Exercise requirements: In the records below, find the line containing "Theorem 2.1 -/", then reproduce that line and every one after it to the end, exactly and alone.

Task inputs:
import Summits.QuantumFields.QCD.Theses.HeatSlicedQuarks
import Summits.QuantumFields.QCD.Theorems.TracedQuadraticParametrix.Negative.FalseWithoutRLeL

/-!
# `QuarkLoopCoefficient` — negative-side support II: the time cap `t ≤ L²` is load-bearing

Support file for crux `stmt-QuantumFields-16786` (`HeatSlicedQuarks.QuarkLoopCoefficient`, rank 7), extracted from the
standing disprover's work file `Cruxes/QuarkLoopCoefficient/Disproof.lean` §4 (cdisprove cycle 1, 2026-08-17).  It reuses
the one-site toron toolkit of the sibling `TracedQuadraticParametrix/Negative/FalseWithoutRLeL.lean` (`toron`,
`trDiag_toron = 8e^{−4t} + 4`, `trDiag_free_one = 12`, `plaquetteHolonomy_toron`); nothing is posited, no `sorry`.

* `QuarkLoopCoefficientWithoutTimeCap`: the crux with `t ≤ L²` dropped (verbatim otherwise).
* `quarkLoopCoefficient_false_without_timeCap`: the flat toron on `L = 1` (`θ = 0`, all hypotheses hold) has traced
  kernel deficit `8 − 8e^{−4t} ≥ 4` for `t ≥ 1` while the allowance is `Ce^{−c/(t+1)}/t² ≤ |C|/t → 0`: any proof of the
  crux must use the cap.  Reading: in the crux the image allowance at `t = L²` is `≍ C/L⁴`, exactly the zero-mode scale
  `12/L⁴` — the finite-volume tail `Ce^{−cL²/(t+L)}/t²` is sharp in the time direction as well as in `L` (17986).
-/

noncomputable section

namespace Summit.QuantumFields.QCD.Theorems.QuarkLoopCoefficient.Negative

open Literature.MathematicalPhysics.QuantumLattice Literature.MathematicalPhysics.QuantumFieldTheory
open Literature.Probability.LatticeModels (Site TorusSite)
open Summit.QuantumFields.QCD.Theses.HeatSlicedQuarks
open scoped Matrix ComplexConjugate

/-! ### §4 The time cap `t ≤ L²` is load-bearing (toron zero-mode deficit at `t → ∞`) -/

/-- The crux with the cap `t ≤ L²` DROPPED (verbatim otherwise). -/
def QuarkLoopCoefficientWithoutTimeCap : Prop :=
  ∃ C c : ℝ, 0 < c ∧ ∀ (L : ℕ) [NeZero L] (U : Literature.MathematicalPhysics.QuantumFieldTheory.GaugeConfig 4 L (Matrix.specialUnitaryGroup (Fin 3) ℂ)) (θ : ℝ), (∀ (e : Literature.MathematicalPhysics.QuantumFieldTheory.Edge 4 L) (i j : Fin 3), i ≠ j → (Literature.MathematicalPhysics.QuantumLattice.fundamentalRep (Fin 3)) (U e) i j = 0) → (∀ y : Literature.Probability.LatticeModels.TorusSite 4 L, (Literature.MathematicalPhysics.QuantumLattice.fundamentalRep (Fin 3)) (Literature.MathematicalPhysics.QuantumFieldTheory.plaquetteHolonomy U y 0 1) = Matrix.diagonal ![Complex.exp (Complex.I * θ), Complex.exp (-(Complex.I * θ)), 1]) → (∀ (y : Literature.Probability.LatticeModels.TorusSite 4 L) (μ ν : Fin 4), ¬(μ = 0 ∧ ν = 1) → ¬(μ = 1 ∧ ν = 0) → Literature.MathematicalPhysics.QuantumFieldTheory.plaquetteHolonomy U y μ ν = 1) → ∀ (t : ℝ), 1 ≤ t → t * |θ| ≤ 1 → ∀ (x : Literature.Probability.LatticeModels.TorusSite 4 L), |(∑ a : Fin 3, ∑ α : Fin 4, ((NormedSpace.exp (-(t : ℂ) • (Matrix.conjTranspose (Literature.MathematicalPhysics.QuantumLattice.wilsonDirac (Literature.MathematicalPhysics.QuantumLattice.fundamentalRep (Fin 3)) U 0 1) * Literature.MathematicalPhysics.QuantumLattice.wilsonDirac (Literature.MathematicalPhysics.QuantumLattice.fundamentalRep (Fin 3)) U 0 1))) (x, a, α) (x, a, α)).re) - (∑ a : Fin 3, ∑ α : Fin 4, ((NormedSpace.exp (-(t : ℂ) • (Matrix.conjTranspose (Literature.MathematicalPhysics.QuantumLattice.wilsonDirac (Literature.MathematicalPhysics.QuantumLattice.fundamentalRep (Fin 3)) (fun _ : Literature.MathematicalPhysics.QuantumFieldTheory.Edge 4 L => (1 : Matrix.specialUnitaryGroup (Fin 3) ℂ)) 0 1) * Literature.MathematicalPhysics.QuantumLattice.wilsonDirac (Literature.MathematicalPhysics.QuantumLattice.fundamentalRep (Fin 3)) (fun _ : Literature.MathematicalPhysics.QuantumFieldTheory.Edge 4 L => (1 : Matrix.specialUnitaryGroup (Fin 3) ℂ)) 0 1))) (x, a, α) (x, a, α)).re) - (1 - Real.cos θ) / (3 * Real.pi ^ 2)| ≤ C * θ ^ 2 * (1 / t + θ ^ 2 * t ^ 2) + C * Real.exp (-(c * (L : ℝ) ^ 2 / (t + (L : ℝ)))) / t ^ 2

open Summit.QuantumFields.QCD.Theorems.TracedQuadraticParametrix.Negative in
/-- **Any proof of the crux must use the cap `t ≤ L²`.**  Witness: the one-site torus `L = 1` with the flat toron
`U(·,0) = diag(−1,−1,1)` of the sibling file `TracedQuadraticParametrix/Negative/FalseWithoutRLeL.lean` (all plaquettes
`1`, so the hypotheses hold with `θ = 0`), `t = n → ∞`: the traced kernels are `8e^{−4t} + 4` (toron: colours `0,1` are
gapped at `4`) and `12` (free: twelve zero modes), so the left side is `8 − 8e^{−4n} ≥ 4` while the right side is
`C e^{−c/(n+1)}/n² ≤ |C|/n → 0`.  In the crux the cap makes the image allowance `Ce^{−cL²/(t+L)}/t² ≍ C/L⁴` at `t = L²`,
exactly the zero-mode scale `12/L⁴`; the finite-volume tail is therefore sharp in BOTH directions (17986: it cannot
be Gaussian in `L`; here: it cannot be asked beyond `t ≍ L²`). -/
theorem quarkLoopCoefficient_false_without_timeCap : ¬ QuarkLoopCoefficientWithoutTimeCap := by
  rintro ⟨C, c, hc, h⟩
  obtain ⟨n, hn⟩ := exists_nat_gt (max 1 |C|)
  have hn1 : (1 : ℝ) < n := lt_of_le_of_lt (le_max_left _ _) hn
  have hnC : |C| < n := lt_of_le_of_lt (le_max_right _ _) hn
  have hn0 : (0 : ℝ) < n := by linarith
  -- hypotheses of the cap-free statement at L = 1, toron, θ = 0
  have hCartan : ∀ (e : Edge 4 1) (i j : Fin 3), i ≠ j → (fundamentalRep (Fin 3)) (toron e) i j = 0 := by
    intro e i j hij
    unfold toron
    split_ifs
    · change Pmat i j = 0
      simp [Pmat, Matrix.diagonal_apply_ne _ hij]
    · simp [Matrix.one_apply_ne hij]
  have hdiag : Matrix.diagonal ![Complex.exp (Complex.I * (0 : ℝ)), Complex.exp (-(Complex.I * (0 : ℝ))), 1] = 1 := by
    ext i j
    fin_cases i <;> fin_cases j <;> simp
  have hFlux : ∀ y : TorusSite 4 1, (fundamentalRep (Fin 3)) (plaquetteHolonomy toron y 0 1) =
      Matrix.diagonal ![Complex.exp (Complex.I * (0 : ℝ)), Complex.exp (-(Complex.I * (0 : ℝ))), 1] := by
    intro y
    rw [plaquetteHolonomy_toron, map_one, hdiag]
  have hFlat : ∀ (y : TorusSite 4 1) (μ ν : Fin 4), ¬(μ = 0 ∧ ν = 1) → ¬(μ = 1 ∧ ν = 0) →
      plaquetteHolonomy toron y μ ν = 1 := fun y μ ν _ _ => plaquetteHolonomy_toron y μ ν
  have key := h 1 toron 0 hCartan hFlux hFlat (n : ℝ) hn1.le (by simp) (fun _ => 0)
  have hT := trDiag_toron (n : ℝ) (fun _ => 0)
  have hF := trDiag_free_one (n : ℝ) (fun _ => 0)
  simp only [trDiag] at hT hF
  rw [hT, hF, Real.cos_zero] at key
  -- left side ≥ 4
  have hE : (2 : ℝ) ≤ Real.exp (4 * (n : ℝ)) := le_trans (by nlinarith) (Real.add_one_le_exp _)
  have he0 : 0 < Real.exp (-(4 * (n : ℝ))) := Real.exp_pos _
  have he1 : Real.exp (-(4 * (n : ℝ))) * Real.exp (4 * (n : ℝ)) = 1 := by rw [← Real.exp_add]; simp
  have he : Real.exp (-(4 * (n : ℝ))) ≤ 1 / 2 := by nlinarith [mul_le_mul_of_nonneg_left hE he0.le]
  have hX : (4 : ℝ) ≤ |8 * Real.exp (-(4 * (n : ℝ))) + 4 - 12 - (1 - 1) / (3 * Real.pi ^ 2)| := by
    rw [abs_of_nonpos (by norm_num; linarith)]
    norm_num; linarith
  -- right side ≤ |C| / n < 1... ≤ |C|/n² ≤ |C|/n
  have hexp1 : Real.exp (-(c * ((1 : ℕ) : ℝ) ^ 2 / ((n : ℝ) + ((1 : ℕ) : ℝ)))) ≤ 1 := by
    rw [Real.exp_le_one_iff, neg_nonpos]
    positivity
  have hR : C * (0 : ℝ) ^ 2 * (1 / (n : ℝ) + (0 : ℝ) ^ 2 * (n : ℝ) ^ 2) +
      C * Real.exp (-(c * ((1 : ℕ) : ℝ) ^ 2 / ((n : ℝ) + ((1 : ℕ) : ℝ)))) / (n : ℝ) ^ 2 ≤ |C| / n := by
    have h0 : C * (0 : ℝ) ^ 2 * (1 / (n : ℝ) + (0 : ℝ) ^ 2 * (n : ℝ) ^ 2) = 0 := by ring
    rw [h0, zero_add]
    have hnum : C * Real.exp (-(c * ((1 : ℕ) : ℝ) ^ 2 / ((n : ℝ) + ((1 : ℕ) : ℝ)))) ≤ |C| :=
      calc C * Real.exp (-(c * ((1 : ℕ) : ℝ) ^ 2 / ((n : ℝ) + ((1 : ℕ) : ℝ))))
          ≤ |C| * Real.exp (-(c * ((1 : ℕ) : ℝ) ^ 2 / ((n : ℝ) + ((1 : ℕ) : ℝ)))) :=
            mul_le_mul_of_nonneg_right (le_abs_self C) (Real.exp_pos _).le
        _ ≤ |C| * 1 := by gcongr
        _ = |C| := mul_one _
    calc C * Real.exp (-(c * ((1 : ℕ) : ℝ) ^ 2 / ((n : ℝ) + ((1 : ℕ) : ℝ)))) / (n : ℝ) ^ 2
        ≤ |C| / (n : ℝ) ^ 2 := div_le_div_of_nonneg_right hnum (by positivity)
      _ ≤ |C| / n := div_le_div_of_nonneg_left (abs_nonneg C) hn0 (by nlinarith)
  have hlt : |C| / (n : ℝ) < 4 := by
    rw [div_lt_iff₀ hn0]; nlinarith [abs_nonneg C]
  linarith

end Summit.QuantumFields.QCD.Theorems.QuarkLoopCoefficient.Negative
/-! ### Generic algebra of the proof -/

/-- Summing child identities `n_λ F_λ = V_λ(z) − U_λ(z)·L` against coefficients with `Nm·c_λ = E_λ(z)·n_λ`.
[cite: ViolaZudilin2018, Lemma 2.1 (proof)] -/
theorem sum_combination (s : Finset ℕ) {z Nm L : ℝ} {c nT F : ℕ → ℝ} {E V U : ℕ → ℤ[X]}
    (hE : ∀ i ∈ s, Nm * c i = aeval z (E i) * nT i)
    (hV : ∀ i ∈ s, nT i * F i = aeval z (V i) - aeval z (U i) * L) :
    Nm * ∑ i ∈ s, c i * F i = aeval z (∑ i ∈ s, E i * V i) - aeval z (∑ i ∈ s, E i * U i) * L := by
  rw [mul_sum, map_sum, map_sum, sum_mul, ← sum_sub_distrib]
  refine sum_congr rfl fun i hi => ?_
  rw [← mul_assoc, hE i hi, map_mul, map_mul, mul_assoc, hV i hi]
  ring

/-- The same without a transcendental part. [cite: ViolaZudilin2018, Lemma 2.1 (proof)] -/
theorem sum_combination₀ (s : Finset ℕ) {z Nm : ℝ} {c nT F : ℕ → ℝ} {E V : ℕ → ℤ[X]}
    (hE : ∀ i ∈ s, Nm * c i = aeval z (E i) * nT i) (hV : ∀ i ∈ s, nT i * F i = aeval z (V i)) :
    Nm * ∑ i ∈ s, c i * F i = aeval z (∑ i ∈ s, E i * V i) := by
  rw [mul_sum, map_sum]
  refine sum_congr rfl fun i hi => ?_
  rw [← mul_assoc, hE i hi, map_mul, mul_assoc, hV i hi]

/-- **The comparison step**: if `z^a V_f(z) = (1−z)^b V_l(z)` for all `z > 1` (`V_f, V_l ∈ ℤ[X]`), then
`X^a ∣ V_l` in `ℤ[X]` (identity of polynomials on an infinite set; `X` and `1−X` are coprime). [folklore] -/
theorem exists_eq_X_pow_mul {a b : ℕ} {Vl Vf : ℤ[X]}
    (hid : ∀ z : ℝ, 1 < z → z ^ a * aeval z Vf = (1 - z) ^ b * aeval z Vl) : ∃ W : ℤ[X], Vl = X ^ a * W := by
  have hp : (X : ℤ[X]) ^ a * Vf = (1 - X) ^ b * Vl := by
    apply Polynomial.map_injective (Int.castRingHom ℝ) Int.cast_injective
    rw [← sub_eq_zero, ← Polynomial.map_sub]
    apply Polynomial.eq_zero_of_infinite_isRoot
    refine Set.Infinite.mono (fun z hz => ?_) (Set.Ioi_infinite (1 : ℝ))
    have hz : (1 : ℝ) < z := hz
    rw [Set.mem_setOf_eq, IsRoot.def, eval_map, ← algebraMap_int_eq, ← aeval_def, map_sub, map_mul, map_mul,
      map_pow, map_pow, map_sub, map_one, aeval_X, hid z hz, sub_self]
  have hcop : IsCoprime ((X : ℤ[X]) ^ a) ((1 - X) ^ b) :=
    (show IsCoprime (X : ℤ[X]) (1 - X) from ⟨1, 1, by ring⟩).pow
  have hdvd : (X : ℤ[X]) ^ a ∣ Vl * (1 - X) ^ b := ⟨Vf, by rw [mul_comm, ← hp]⟩
  exact hcop.dvd_of_dvd_mul_right hdvd

/-- Degree after dividing out `X^a`. [folklore] -/
theorem natDegree_le_of_eq_X_pow_mul {a d : ℕ} {V W : ℤ[X]} (hV : V = X ^ a * W) (hd : V.natDegree ≤ d) :
    W.natDegree ≤ d - a := by
  by_cases hW : W = 0
  · simp [hW]
  · have := natDegree_mul (pow_ne_zero a X_ne_zero) hW
    rw [← hV, natDegree_X_pow] at this
    omega

/-! ### The second representation with Rhin–Viola's Theorem 2.1 -/

/-- Quotient of normalisers `d_H d_{H'}/(d_{H_λ} d_{K_λ})` for the child `(h,j,k+λ,l,m+λ)`. [folklore] -/
theorem lcm_child_dvd_latter {j m q lam : ℕ} (hq : m ≤ j + q) (hlam : lam ≤ j + q - m) (h k l : ℕ) :
    Nat.lcmUpto (RhinViola.bigH h j (k + lam) l (m + lam)) * Nat.lcmUpto (RhinViola.bigK h j (k + lam) l (m + lam)) ∣
      Nat.lcmUpto (bigH h j k l m q) * Nat.lcmUpto (bigH' h j k l m q) := by
  rw [bigH_eq_rv hq, bigH'_eq_rv hq]
  exact mul_dvd_mul (lcmUpto_dvd_lcmUpto_of_le (RhinViola.bigH_mono (by omega) (by omega) (by omega) (by omega)))
    (lcmUpto_dvd_lcmUpto_of_le (RhinViola.bigK_mono (by omega) (by omega) (by omega) (by omega)))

Answer for this exercise:
/-! ### The second representation with Rhin–Viola's Theorem 2.1 -/

/-- Quotient of normalisers `d_H d_{H'}/(d_{H_λ} d_{K_λ})` for the child `(h,j,k+λ,l,m+λ)`. [folklore] -/
theorem lcm_child_dvd_latter {j m q lam : ℕ} (hq : m ≤ j + q) (hlam : lam ≤ j + q - m) (h k l : ℕ) :
    Nat.lcmUpto (RhinViola.bigH h j (k + lam) l (m + lam)) * Nat.lcmUpto (RhinViola.bigK h j (k + lam) l (m + lam)) ∣
      Nat.lcmUpto (bigH h j k l m q) * Nat.lcmUpto (bigH' h j k l m q) := by
  rw [bigH_eq_rv hq, bigH'_eq_rv hq]
  exact mul_dvd_mul (lcmUpto_dvd_lcmUpto_of_le (RhinViola.bigH_mono (by omega) (by omega) (by omega) (by omega)))
    (lcmUpto_dvd_lcmUpto_of_le (RhinViola.bigK_mono (by omega) (by omega) (by omega) (by omega)))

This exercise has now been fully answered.